Cita rasa dan bahan baku yang lokal, membuat aneka klethikan selalu layak dijadikan buah tangan.

Sebagai orang Indonesia asli, ngemil adalah kebiasaan untuk melengkapi empat sehat dan lima sempurna. Jenis camilannya sangatlah beragam, mulai dari kue basah atau populer dengan istilah jajan pasar, hidangan yang harus disantap dengan santan dan gula aren seperti kolak, sampai camilan kering berupa kripik, krupuk, kacang goreng, kue kering, atau sebagainya. Kebanyakan masyarakat Yogyakarta dan kawasan Jawa Tengah biasa menyebut camilan kering dengan nama klethikan.
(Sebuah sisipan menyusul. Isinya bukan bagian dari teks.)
import Mathlib.Tactic.Linarith
import Mathlib.Data.Finset.Max
import Summits.ValiantsHypothesis.ValiantsHypothesis.Theorems.KPlusLogSqLawTropicalBMatchingStability

/-!
# Route «KPlusLogSqLaw», crux `TropicalB` (stmt-ValiantsHypothesis-19771) — NESTING OF MINIMUM-COST `k`-MATCHINGS AND MONOTONE
# COMPARATIVE STATICS OF ONE PARAMETRIC LEVEL

HONEST FRAMING.  Helper toward the registered stubs `stub_tropThin` / `stub_tropFat` of `Cruxes/TropicalB/Lines/birth.lean`
(crux `Summit.ValiantsHypothesis.ValiantsHypothesis.Theses.KPlusLogSqLaw.TropicalB`, item stmt-ValiantsHypothesis-19771, route
KPlusLogSqLaw; cell `pub-symmetroid`, seat val-sym-trop-p1 g8, 2026-08-27; `--supports … --as helper`).  A COMBINATORIAL ENGINE;
nothing here bounds `TropicalB` or bears on `WeakLifting`, DoorA26 / DoorA34, `MatrixDescartes` (stmt-ValiantsHypothesis-18050) or
VP ≠ VNP.

THE POINT.  One level of the lexicographic tower of a separated dominance design (seat memo SEPARATED-LEVELS-g8.md) is the parametric
problem «minimise `Σ_{e∈M} u e − θ·|M|` over all matchings `M` inside the level's edge set `G`».  This file supplies the θ-DYNAMICS at a
fixed `G` (the vertex-deletion dynamics is …TropicalBMatchingStability):

* `exists_minCard` — a minimum-cost `k`-matching inside `G` exists as soon as some `k`-matching does;
* `nested_succ` — **SSP NESTING**: the (unique) minimum-cost `(k+1)`-matching covers every row and column covered by a minimum-cost
  `k`-matching (successive shortest paths never un-cover a vertex) — one application of `exchange`;
* `nested` — hence, under generic costs, minimum-cost `k`- and `k'`-matchings are nested for all `k ≤ k'`;
* `card_mono_of_param` / `eq_of_param_of_card_eq` — **MONOTONE COMPARATIVE STATICS**: if `M₁` minimises at `θ₁` and `M₂` at `θ₂ > θ₁`
  then `|M₁| ≤ |M₂|`, and equal cardinalities force `M₁ = M₂` (when `M₂` is the unique minimiser); a `θ`-minimiser is a minimum-cost
  matching of its own cardinality (`minCard_of_minParam`);
* `cover_mono_of_param` — so along increasing `θ` the optimal matching's coverage only GROWS, by exactly two vertices per unit of
  cardinality (`card_dom`/`card_rng`): the «pure threshold events add coverage» half of the memo's Lemma 4′;
* `nested_of_minParam` — TIED minimisers at one slope (an integer threshold) are nested by cardinality.

[folklore: successive shortest paths (Ford–Fulkerson / Edmonds–Karp for assignment); Murota, Discrete Convex Analysis (2003) §9]
-/

set_option linter.dupNamespace false
set_option autoImplicit false

namespace Summit.ValiantsHypothesis.ValiantsHypothesis.Theorems.KPlusLogSqLaw

namespace MatchingExchange

open Finset
open scoped BigOperators
open Literature.Computability.MetaComplexity.PBij

variable {α β : Type*} [DecidableEq α] [DecidableEq β]

/-! ### Minimum-cost `k`-matchings: existence, nesting -/

/-- A minimum-cost `k`-matching inside `G` exists whenever some `k`-matching inside `G` exists. [folklore] -/
theorem exists_minCard {G : Finset (α × β)} {u : α × β → ℤ} {k : ℕ}
    (h : ∃ X : Finset (α × β), IsPMatching X ∧ X ⊆ G ∧ X.card = k) :
    ∃ R : Finset (α × β), IsPMatching R ∧ R ⊆ G ∧ R.card = k ∧
      ∀ X : Finset (α × β), IsPMatching X → X ⊆ G → X.card = k → ∑ e ∈ R, u e ≤ ∑ e ∈ X, u e := by
  classical
  set S : Finset (Finset (α × β)) := G.powerset.filter (fun X => IsPMatching X ∧ X.card = k) with hS
  have hne : S.Nonempty := by
    obtain ⟨X, hX, hXG, hXk⟩ := h
    exact ⟨X, Finset.mem_filter.2 ⟨Finset.mem_powerset.2 hXG, hX, hXk⟩⟩
  obtain ⟨R, hR, hRmin⟩ := Finset.exists_min_image S (fun X => ∑ e ∈ X, u e) hne
  obtain ⟨hRG, hRm, hRk⟩ := Finset.mem_filter.1 hR
  refine ⟨R, hRm, Finset.mem_powerset.1 hRG, hRk, fun X hX hXG hXk => hRmin X ?_⟩
  exact Finset.mem_filter.2 ⟨Finset.mem_powerset.2 hXG, hX, hXk⟩

omit [DecidableEq α] [DecidableEq β] in
/-- A matching inside `G` has sub-matchings inside `G` of every smaller cardinality. [folklore] -/
theorem exists_card_le {G X : Finset (α × β)} (hX : IsPMatching X) (hXG : X ⊆ G) {k : ℕ} (hk : k ≤ X.card) :
    ∃ Y : Finset (α × β), IsPMatching Y ∧ Y ⊆ G ∧ Y.card = k := by
  obtain ⟨Y, hYX, hYk⟩ := Finset.exists_subset_card_eq hk
  exact ⟨Y, hX.subset hYX, hYX.trans hXG, hYk⟩

/-- **SSP NESTING (one step).**  If `R` is a minimum-cost `k`-matching inside `G` and `R'` is THE (unique) minimum-cost
`(k+1)`-matching inside `G`, then `dom R ⊆ dom R'` and `rng R ⊆ rng R'`. [folklore: successive shortest paths] -/
theorem nested_succ {G R R' : Finset (α × β)} {u : α × β → ℤ}
    (hR : IsPMatching R) (hRG : R ⊆ G)
    (hmin : ∀ X : Finset (α × β), IsPMatching X → X ⊆ G → X.card = R.card → ∑ e ∈ R, u e ≤ ∑ e ∈ X, u e)
    (hR' : IsPMatching R') (hR'G : R' ⊆ G)
    (huniq' : ∀ X : Finset (α × β), IsPMatching X → X ⊆ G → X.card = R'.card → ∑ e ∈ X, u e ≤ ∑ e ∈ R', u e → X = R')
    (hcard : R'.card = R.card + 1) :
    dom R ⊆ dom R' ∧ rng R ⊆ rng R' := by
  obtain ⟨N₁, N₂, hN₁, hN₂, hU, hI, hc, hdom, hrng⟩ := exchange hR hR' (by omega)
  have hUG : R ∪ R' ⊆ G := Finset.union_subset hRG hR'G
  have hN₁G : N₁ ⊆ G := (subset_union_left hU).trans hUG
  have hN₂G : N₂ ⊆ G := (subset_union_right hU).trans hUG
  have hsum := wt_add_eq hU hI u
  have hcN := card_add_eq hU hI hc
  have h2 := hmin N₂ hN₂ hN₂G (by omega)
  have heq : N₁ = R' := huniq' N₁ hN₁ hN₁G (by omega) (by omega)
  rw [heq] at hdom hrng
  exact ⟨hdom, hrng⟩

/-- **NESTING of minimum-cost matchings** under generic costs: for `k ≤ k'`, a minimum-cost `k`-matching and a minimum-cost
`k'`-matching inside `G` are nested (`dom`, `rng`), provided equal-size matchings inside `G` have distinct costs (then all minimisers
are unique). [folklore] -/
theorem nested {G : Finset (α × β)} {u : α × β → ℤ}
    (hgen : ∀ X Y : Finset (α × β), IsPMatching X → IsPMatching Y → X ⊆ G → Y ⊆ G → X.card = Y.card →
      ∑ e ∈ X, u e = ∑ e ∈ Y, u e → X = Y) :
    ∀ (n : ℕ) {R R' : Finset (α × β)}, IsPMatching R → R ⊆ G →
      (∀ X : Finset (α × β), IsPMatching X → X ⊆ G → X.card = R.card → ∑ e ∈ R, u e ≤ ∑ e ∈ X, u e) →
      IsPMatching R' → R' ⊆ G →
      (∀ X : Finset (α × β), IsPMatching X → X ⊆ G → X.card = R'.card → ∑ e ∈ R', u e ≤ ∑ e ∈ X, u e) →
      R'.card = R.card + n → dom R ⊆ dom R' ∧ rng R ⊆ rng R' := by
  intro n
  induction n with
  | zero =>
    intro R R' hR hRG hmin hR' hR'G hmin' hcard
    have h1 := hmin R' hR' hR'G (by omega)
    have h2 := hmin' R hR hRG (by omega)
    have : R = R' := hgen R R' hR hR' hRG hR'G (by omega) (le_antisymm h1 h2)
    subst this
    exact ⟨le_rfl, le_rfl⟩
  | succ n ih =>
    intro R R' hR hRG hmin hR' hR'G hmin' hcard
    -- an intermediate minimum-cost `(k+n)`-matching
    obtain ⟨Y, hY, hYG, hYk⟩ := exists_card_le hR' hR'G (k := R.card + n) (by omega)
    obtain ⟨S, hS, hSG, hSk, hSmin⟩ := exists_minCard (u := u) ⟨Y, hY, hYG, hYk⟩
    have h1 := ih hR hRG hmin hS hSG (fun X hX hXG hXk => hSmin X hX hXG (by omega)) (by omega)
    have huniq' : ∀ X : Finset (α × β), IsPMatching X → X ⊆ G → X.card = R'.card →
        ∑ e ∈ X, u e ≤ ∑ e ∈ R', u e → X = R' :=
      fun X hX hXG hXk hle => hgen X R' hX hR' hXG hR'G hXk (le_antisymm hle (hmin' X hX hXG hXk))
    have h2 := nested_succ hS hSG (fun X hX hXG hXk => hSmin X hX hXG (by omega)) hR' hR'G huniq' (by omega)
    exact ⟨h1.1.trans h2.1, h1.2.trans h2.2⟩

/-! ### One parametric level: minimisers of `Σ u − θ·|M|` -/

omit [DecidableEq α] [DecidableEq β] in
/-- A minimiser of `Σ_{e∈M} u e − θ|M|` over all matchings inside `G` is a minimum-cost matching of its own cardinality. [folklore] -/
theorem minCard_of_minParam {G M : Finset (α × β)} {u : α × β → ℤ} {θ : ℤ}
    (hmin : ∀ X : Finset (α × β), IsPMatching X → X ⊆ G →
      ∑ e ∈ M, u e - θ * (M.card : ℤ) ≤ ∑ e ∈ X, u e - θ * (X.card : ℤ)) :
    ∀ X : Finset (α × β), IsPMatching X → X ⊆ G → X.card = M.card → ∑ e ∈ M, u e ≤ ∑ e ∈ X, u e := by
  intro X hX hXG hXk
  have := hmin X hX hXG
  rw [hXk] at this
  linarith

omit [DecidableEq α] [DecidableEq β] in
/-- Uniqueness transfers likewise. [folklore] -/
theorem uniqCard_of_uniqParam {G M : Finset (α × β)} {u : α × β → ℤ} {θ : ℤ}
    (huniq : ∀ X : Finset (α × β), IsPMatching X → X ⊆ G →
      ∑ e ∈ X, u e - θ * (X.card : ℤ) ≤ ∑ e ∈ M, u e - θ * (M.card : ℤ) → X = M) :
    ∀ X : Finset (α × β), IsPMatching X → X ⊆ G → X.card = M.card → ∑ e ∈ X, u e ≤ ∑ e ∈ M, u e → X = M := by
  intro X hX hXG hXk hle
  refine huniq X hX hXG ?_
  rw [hXk]; linarith

omit [DecidableEq α] [DecidableEq β] in
/-- **MONOTONE COMPARATIVE STATICS (cardinality).**  If `M₁` minimises `Σ u − θ₁|·|` and `M₂` minimises `Σ u − θ₂|·|` over the
matchings inside `G`, and `θ₁ < θ₂`, then `|M₁| ≤ |M₂|`. [folklore] -/
theorem card_mono_of_param {G M₁ M₂ : Finset (α × β)} {u : α × β → ℤ} {θ₁ θ₂ : ℤ} (hθ : θ₁ < θ₂)
    (hM₁ : IsPMatching M₁) (hM₁G : M₁ ⊆ G) (hM₂ : IsPMatching M₂) (hM₂G : M₂ ⊆ G)
    (hmin₁ : ∀ X : Finset (α × β), IsPMatching X → X ⊆ G →
      ∑ e ∈ M₁, u e - θ₁ * (M₁.card : ℤ) ≤ ∑ e ∈ X, u e - θ₁ * (X.card : ℤ))
    (hmin₂ : ∀ X : Finset (α × β), IsPMatching X → X ⊆ G →
      ∑ e ∈ M₂, u e - θ₂ * (M₂.card : ℤ) ≤ ∑ e ∈ X, u e - θ₂ * (X.card : ℤ)) :
    M₁.card ≤ M₂.card := by
  have h1 := hmin₁ M₂ hM₂ hM₂G
  have h2 := hmin₂ M₁ hM₁ hM₁G
  have h3 : (θ₂ - θ₁) * ((M₁.card : ℤ) - M₂.card) ≤ 0 := by nlinarith
  have h4 : ((M₁.card : ℤ) - M₂.card) ≤ 0 := by
    by_contra h5
    have h5' : 0 < (M₁.card : ℤ) - M₂.card := by linarith
    have : 0 < (θ₂ - θ₁) * ((M₁.card : ℤ) - M₂.card) := mul_pos (by linarith) h5'
    linarith
  exact_mod_cast (by linarith : (M₁.card : ℤ) ≤ M₂.card)

omit [DecidableEq α] [DecidableEq β] in
/-- **MONOTONE COMPARATIVE STATICS (equality).**  If `|M₁| = |M₂|`, `M₁` minimises at `θ₁` and `M₂` is the UNIQUE minimiser at `θ₂`
(any two parameters), then `M₁ = M₂`: between two parameters the optimal matching changes only if its cardinality does. [folklore] -/
theorem eq_of_param_of_card_eq {G M₁ M₂ : Finset (α × β)} {u : α × β → ℤ} {θ₁ θ₂ : ℤ}
    (hM₁ : IsPMatching M₁) (hM₁G : M₁ ⊆ G) (hM₂ : IsPMatching M₂) (hM₂G : M₂ ⊆ G)
    (hmin₁ : ∀ X : Finset (α × β), IsPMatching X → X ⊆ G →
      ∑ e ∈ M₁, u e - θ₁ * (M₁.card : ℤ) ≤ ∑ e ∈ X, u e - θ₁ * (X.card : ℤ))
    (huniq₂ : ∀ X : Finset (α × β), IsPMatching X → X ⊆ G →
      ∑ e ∈ X, u e - θ₂ * (X.card : ℤ) ≤ ∑ e ∈ M₂, u e - θ₂ * (M₂.card : ℤ) → X = M₂)
    (hcard : M₁.card = M₂.card) : M₁ = M₂ := by
  have h1 := hmin₁ M₂ hM₂ hM₂G
  rw [hcard] at h1
  refine huniq₂ M₁ hM₁ hM₁G ?_
  rw [hcard]
  linarith

/-- **COVERAGE GROWS ALONG θ.**  Under generic costs, if `M₁` minimises at `θ₁` and `M₂` at `θ₂ > θ₁` (over the matchings inside the
same `G`), then `dom M₁ ⊆ dom M₂`, `rng M₁ ⊆ rng M₂`; with `card_dom`/`card_rng` the coverage grows by exactly `|M₂| − |M₁|` rows and as
many columns. [folklore] -/
theorem cover_mono_of_param {G M₁ M₂ : Finset (α × β)} {u : α × β → ℤ} {θ₁ θ₂ : ℤ} (hθ : θ₁ < θ₂)
    (hgen : ∀ X Y : Finset (α × β), IsPMatching X → IsPMatching Y → X ⊆ G → Y ⊆ G → X.card = Y.card →
      ∑ e ∈ X, u e = ∑ e ∈ Y, u e → X = Y)
    (hM₁ : IsPMatching M₁) (hM₁G : M₁ ⊆ G) (hM₂ : IsPMatching M₂) (hM₂G : M₂ ⊆ G)
    (hmin₁ : ∀ X : Finset (α × β), IsPMatching X → X ⊆ G →
      ∑ e ∈ M₁, u e - θ₁ * (M₁.card : ℤ) ≤ ∑ e ∈ X, u e - θ₁ * (X.card : ℤ))
    (hmin₂ : ∀ X : Finset (α × β), IsPMatching X → X ⊆ G →
      ∑ e ∈ M₂, u e - θ₂ * (M₂.card : ℤ) ≤ ∑ e ∈ X, u e - θ₂ * (X.card : ℤ)) :
    dom M₁ ⊆ dom M₂ ∧ rng M₁ ⊆ rng M₂ := by
  have hle : M₁.card ≤ M₂.card := card_mono_of_param hθ hM₁ hM₁G hM₂ hM₂G hmin₁ hmin₂
  exact nested hgen (M₂.card - M₁.card) hM₁ hM₁G (minCard_of_minParam hmin₁) hM₂ hM₂G (minCard_of_minParam hmin₂) (by omega)

/-- **TIED MINIMISERS ARE NESTED.**  Under generic costs, two minimisers of `Σ u − θ|·|` over the matchings inside the same `G` (a tie at
an integer threshold) are nested by cardinality: the smaller one's rows and columns are covered by the larger one.  (Both are minimum-cost
matchings of their own cardinality, `minCard_of_minParam`, and those are nested, `nested`.) [folklore] -/
theorem nested_of_minParam {G M₁ M₂ : Finset (α × β)} {u : α × β → ℤ} {θ : ℤ}
    (hgen : ∀ X Y : Finset (α × β), IsPMatching X → IsPMatching Y → X ⊆ G → Y ⊆ G → X.card = Y.card →
      ∑ e ∈ X, u e = ∑ e ∈ Y, u e → X = Y)
    (hM₁ : IsPMatching M₁) (hM₁G : M₁ ⊆ G) (hM₂ : IsPMatching M₂) (hM₂G : M₂ ⊆ G)
    (hmin₁ : ∀ X : Finset (α × β), IsPMatching X → X ⊆ G →
      ∑ e ∈ M₁, u e - θ * (M₁.card : ℤ) ≤ ∑ e ∈ X, u e - θ * (X.card : ℤ))
    (hmin₂ : ∀ X : Finset (α × β), IsPMatching X → X ⊆ G →
      ∑ e ∈ M₂, u e - θ * (M₂.card : ℤ) ≤ ∑ e ∈ X, u e - θ * (X.card : ℤ))
    (hle : M₁.card ≤ M₂.card) : dom M₁ ⊆ dom M₂ ∧ rng M₁ ⊆ rng M₂ :=
  nested hgen (M₂.card - M₁.card) hM₁ hM₁G (minCard_of_minParam hmin₁) hM₂ hM₂G (minCard_of_minParam hmin₂) (by omega)

end MatchingExchange

end Summit.ValiantsHypothesis.ValiantsHypothesis.Theorems.KPlusLogSqLaw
Saya pribadi memang gemar mengemil klethikan sejenis kripik dan krupuk. Gurih, asin, atau manis, tidak masalah! Yang penting ketika pikiran sibuk memikirkan rangkaian kalimat dan jemari sibuk mengetik, mulut saya ikut sibuk mengunyah. Bahkan aktivitas menonton serial terbaru di layar kaca pun terasa lebih seru jika ditemani klethikan.
Sejak lebih sering menetap di Yogyakarta, kebiasaan saya membeli klethikan produksi pabrik-pabrik besar yang mudah ditemui di berbagai jaringan supermarket atau convenient store, berkurang banyak. Bukan karena lokasi rumah saya yang berada di tengah Dusun Potrowangsan jauh dari toko-toko tersebut, tetapi karena klethikan di Pasar Pakem jauh lebih menggelitik!
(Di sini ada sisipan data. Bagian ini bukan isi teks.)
import Literature.NumberTheory.Automorphic.LocalOrbitalMeasureSemisimple
import Literature.NumberTheory.Automorphic.UnitaryGroupArchUnimodular
import Literature.NumberTheory.Rogawski1990.AdelicStableConjugacy
import HarnessLib

/-!
# Archimedean centralisers are direct factors of adelic centralisers: archimedean orbital measures at EVERY semisimple rational class
(Platonov–Rapinchuk (1994), §5.1: `G_𝔸 = G_∞ × G_{𝔸_f}` restricts to centralisers; Rogawski (1990), §3.8 Prop. 3.8.1 (a) p. 27, §4.9 p. 54, §14.2 p. 232;
Deitmar–Echterhoff (2014), Thm. 1.5.3; Knapp (2002), Cor. 8.31)

Topic `NumberTheory/Automorphic`, namespace `Literature.NumberTheory.Automorphic.UnitaryGroup`.  THEOREMS ONLY (no def, no instance, no named fact, no
`sorry`).  Archimedean twin of ★ `LocalCentralizerUnimodularOfAdelic` ∕ ★ `LocalOrbitalMeasureSemisimple` (row (β) = O6 of the F0/P3a line at the place
`∞`): the retraction pair `archToAdelic` ∕ `archPart` (★ `UnitaryGroupAdelicProduct`: `archPart ∘ archToAdelic = id`, `archToAdelic(G_∞)` commutes with
`ker archPart = U(H)(𝔸_f)`) restricts to centralisers (★ `isMulRightInvariant_centralizer_of_retraction`), so the archimedean centraliser
`U(H)(L⁺ ⊗ ℝ)_{γ_∞}`, `γ_∞ = archPart (γ ⊗ 1) = cmRationalToArch γ` (★ `archPart_cmDatum_toAdelic`), is unimodular whenever the adelic one is:

* §1 (every rank, every `g₀ ∈ U(H)(𝔸)`) **`isMulRightInvariant_arch_centralizer_of_adelic`**;
* §2 ANISOTROPIC `H` (every rank, every rational `γ`; ★ `isMulRightInvariant_centralizer_cmDatum`) **`isMulRightInvariant_arch_centralizer_of_anisotropic`**,
  and `H ∈ M₃(L)` non-degenerate, `γ` SEMISIMPLE (★ `isMulRightInvariant_centralizer_toAdelic_of_isSemisimpleElt`)
  **`isMulRightInvariant_arch_centralizer_of_isSemisimpleElt`**;
* §3 the ARCHIMEDEAN ORBITAL MEASURES (`G_∞` is unimodular, ★ `modularCharacterFun_arch_eq_one`; ★ `exists_smulInvariantMeasure_quotient_centralizer`):
  **`exists_archOrbitalMeasure_of_anisotropic`** (every rank, every rational class), **`exists_archOrbitalMeasure_of_isSemisimpleElt`** (rank 3, quasi-split
  `Φ₃` included), and the FAMILIES on `ConjClasses (U(H)(L⁺ ⊗ ℝ))` at the classes of the `γ_∞` (★ `exists_orbitalMeasureFamily_of_isMulRightInvariant`, ★
  `isMulRightInvariant_centralizer_of_isConj`): **`exists_archOrbitalMeasureFamily_of_anisotropic`**, **`exists_archOrbitalMeasureFamily_of_isSemisimpleElt`** —
  complementing the regular-class families of ★ `UnitaryGroupArchUnimodular` with the central and SINGULAR semisimple classes.

## References
* V. Platonov, A. Rapinchuk, *Algebraic Groups and Number Theory* (1994), §5.1 [PlatonovRapinchuk1994].
* J. Rogawski, *Automorphic Representations of Unitary Groups in Three Variables* (1990), §3.8 Prop. 3.8.1 (a), §4.9 p. 54, §14.2 p. 232 [Rogawski1990].
* A. Deitmar, S. Echterhoff, *Principles of Harmonic Analysis*, 2nd ed. (2014), Thm. 1.5.3 [DeitmarEchterhoff2014].
* A. Knapp, *Lie Groups Beyond an Introduction*, 2nd ed. (2002), VIII §2 Cor. 8.31 [Knapp2002].
-/

noncomputable section

open MeasureTheory Measure NumberField IsDedekindDomain Topology
open Literature.MeasureTheory.Group
open Literature.AlgebraicGeometry.ShimuraVarieties (hermForm)
open Literature.NumberTheory.Rogawski1990 (cmRationalToArch archPart_cmDatum_toAdelic)
open scoped Matrix MatrixGroups NNReal

namespace Literature.NumberTheory.Automorphic

namespace UnitaryGroup

variable (L : Type) [Field L] [NumberField L] [IsCMField L] {N : ℕ} (H : Matrix (Fin N) (Fin N) L)
  [MeasurableSpace (cmDatum L N H).Adelic] [BorelSpace (cmDatum L N H).Adelic]
  [MeasurableSpace (arch (↥(maximalRealSubfield L)) L (IsCMField.complexConj L) N H)]
  [BorelSpace (arch (↥(maximalRealSubfield L)) L (IsCMField.complexConj L) N H)]

/-! ## §1 The archimedean centraliser is a direct factor of the adelic centraliser -/

/-- **Archimedean centraliser unimodularity from adelic centraliser unimodularity** (every rank, every `g₀ ∈ U(H)(𝔸_{L⁺})`): with
`γ_∞ = archPart g₀ ∈ U(H)(L⁺ ⊗ ℝ)`, if every Haar measure on `U(H)(𝔸)_{g₀}` is right invariant then so is every Haar measure on `U(H)(L⁺ ⊗ ℝ)_{γ_∞}`
(★ `isMulRightInvariant_centralizer_of_retraction` for `ι = archToAdelic`, `π = archPart`: ★ `archPart_archToAdelic`, and `archToAdelic a` commutes with
every `g` with `archPart g = 1` since such `g = finAdelicToAdelic (finPart g)`, ★ `archToAdelic_mul_finAdelicToAdelic` ∕ ★ `commute_archToAdelic_finAdelicToAdelic`).
[cite: PlatonovRapinchuk1994, §5.1] [cite: Rogawski1990, §4.9 p. 54] -/
theorem isMulRightInvariant_arch_centralizer_of_adelic (g₀ : (cmDatum L N H).Adelic)
    (γinf : arch (↥(maximalRealSubfield L)) L (IsCMField.complexConj L) N H)
    (hγinf : γinf = archPart (↥(maximalRealSubfield L)) L (IsCMField.complexConj L) N H g₀)
    (hZ : ∀ (ρ : Measure (Subgroup.centralizer ({g₀} : Set (cmDatum L N H).Adelic))) [ρ.IsHaarMeasure], ρ.IsMulRightInvariant)
    (ρinf : Measure (Subgroup.centralizer ({γinf} : Set (arch (↥(maximalRealSubfield L)) L (IsCMField.complexConj L) N H))))
    [ρinf.IsHaarMeasure] : ρinf.IsMulRightInvariant := by
  subst hγinf
  haveI : LocallyCompactSpace (adelicGroupData (↥(maximalRealSubfield L)) L (IsCMField.complexConj L) N H).Adelic :=
    locallyCompactSpace_cmDatum_Adelic L N H
  haveI : SecondCountableTopology (adelicGroupData (↥(maximalRealSubfield L)) L (IsCMField.complexConj L) N H).Adelic :=
    secondCountableTopology_cmDatum_Adelic L N H
  haveI : T2Space (adelicGroupData (↥(maximalRealSubfield L)) L (IsCMField.complexConj L) N H).Adelic := t2Space_cmDatum_Adelic L N H
  letI : MeasurableSpace (adelicGroupData (↥(maximalRealSubfield L)) L (IsCMField.complexConj L) N H).Adelic := ‹MeasurableSpace (cmDatum L N H).Adelic›
  haveI : BorelSpace (adelicGroupData (↥(maximalRealSubfield L)) L (IsCMField.complexConj L) N H).Adelic := ‹BorelSpace (cmDatum L N H).Adelic›
  have hcomm : ∀ (a : arch (↥(maximalRealSubfield L)) L (IsCMField.complexConj L) N H)
      (g : (adelicGroupData (↥(maximalRealSubfield L)) L (IsCMField.complexConj L) N H).Adelic),
      archPart (↥(maximalRealSubfield L)) L (IsCMField.complexConj L) N H g = 1 →
        archToAdelic (↥(maximalRealSubfield L)) L (IsCMField.complexConj L) N H a * g =
          g * archToAdelic (↥(maximalRealSubfield L)) L (IsCMField.complexConj L) N H a := by
    intro a g hg
    have hdec := archToAdelic_mul_finAdelicToAdelic (↥(maximalRealSubfield L)) L (IsCMField.complexConj L) N H g
    rw [hg, map_one, one_mul] at hdec
    rw [← hdec]
    exact (commute_archToAdelic_finAdelicToAdelic (↥(maximalRealSubfield L)) L (IsCMField.complexConj L) N H a _).eq
  have key := isMulRightInvariant_centralizer_of_retraction _ _
    (continuous_archToAdelic (↥(maximalRealSubfield L)) L (IsCMField.complexConj L) N H)
    (continuous_archPart (↥(maximalRealSubfield L)) L (IsCMField.complexConj L) N H)
    (archPart_archToAdelic (↥(maximalRealSubfield L)) L (IsCMField.complexConj L) N H) hcomm g₀ hZ
  exact @key ρinf ‹_›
Setidaknya seminggu sekali saya berkunjung ke pasar yang jaraknya hanya sekitar 5km dari Omah Kepel. Selain membeli aneka klethikan untuk suguhan para tamu yang menginap, tentu saja saya juga membeli untuk dinikmati sendiri. Sambil menunggu beragam kripik dan krupuk ditimbang secara manual, saya mengobrol dengan sang penjual tentang asal berbagai klethikan produksi UMKM ini.
Dari si penjual saya mendapat info tentang kripik entik yang terbuat dari lompong –tumbuhan sejenis talas, lanting berbumbu ketumbar, kue sagu panggang yang biasa disembut emprit, kripik tempe gembus, kripik pisang bercita rasa nangka, camilan dari parutan ubi ungu berbalur gula aren yang disebut grubi, slondoh bawang yang khas Yogya, hingga kripik pare yang rasa getirnya berpadu harmonis dengan gurihnya baluran tepung goreng yang renyah. Dari toko ini juga saya bertemu kembali dengan beberapa jenis klethikan yang dulu sering saya nikmati ketika masih kecil. Di antaranya adalah biskuit wijen, kue kancing yakni biskuit mungil berhias gula-gula aneka warna pelangi, hingga kripik sukun dan gadung yang kian langka.
Harus diakui bahwa saya memang lebih menikmati klethikan Nusantara dibanding yang bergaya “kebarat-baratan”. Mungkin karena cita rasa klethikan lokal lebih sesuai dengan lidah saya yang seleranya sangat Indonesia banget ini. Apalagi bahan bakunya juga sangat beragam, mulai dari umbi-umbian, sayur-sayuran, hingga aneka buah, walaupun banyak juga yang terbuat dari tepung. Disempurnakan dengan sound effect yang dihasilkan, kerenyahan klethikan lokal memang tak ada duanya. Pantas saja jika klethikan lokal dijadikan oleh-oleh khas dari berbagai daerah di Indonesia.
Bagi saya, klethikan bukan sekadar comfort food yang renyah dan asik dinikmati setiap saat. Ada cerita dan juga nostalgia di dalamnya yang membuat camilan ringan dan renyah ini layak untuk dijadikan teman dalam berbagai kesempatan.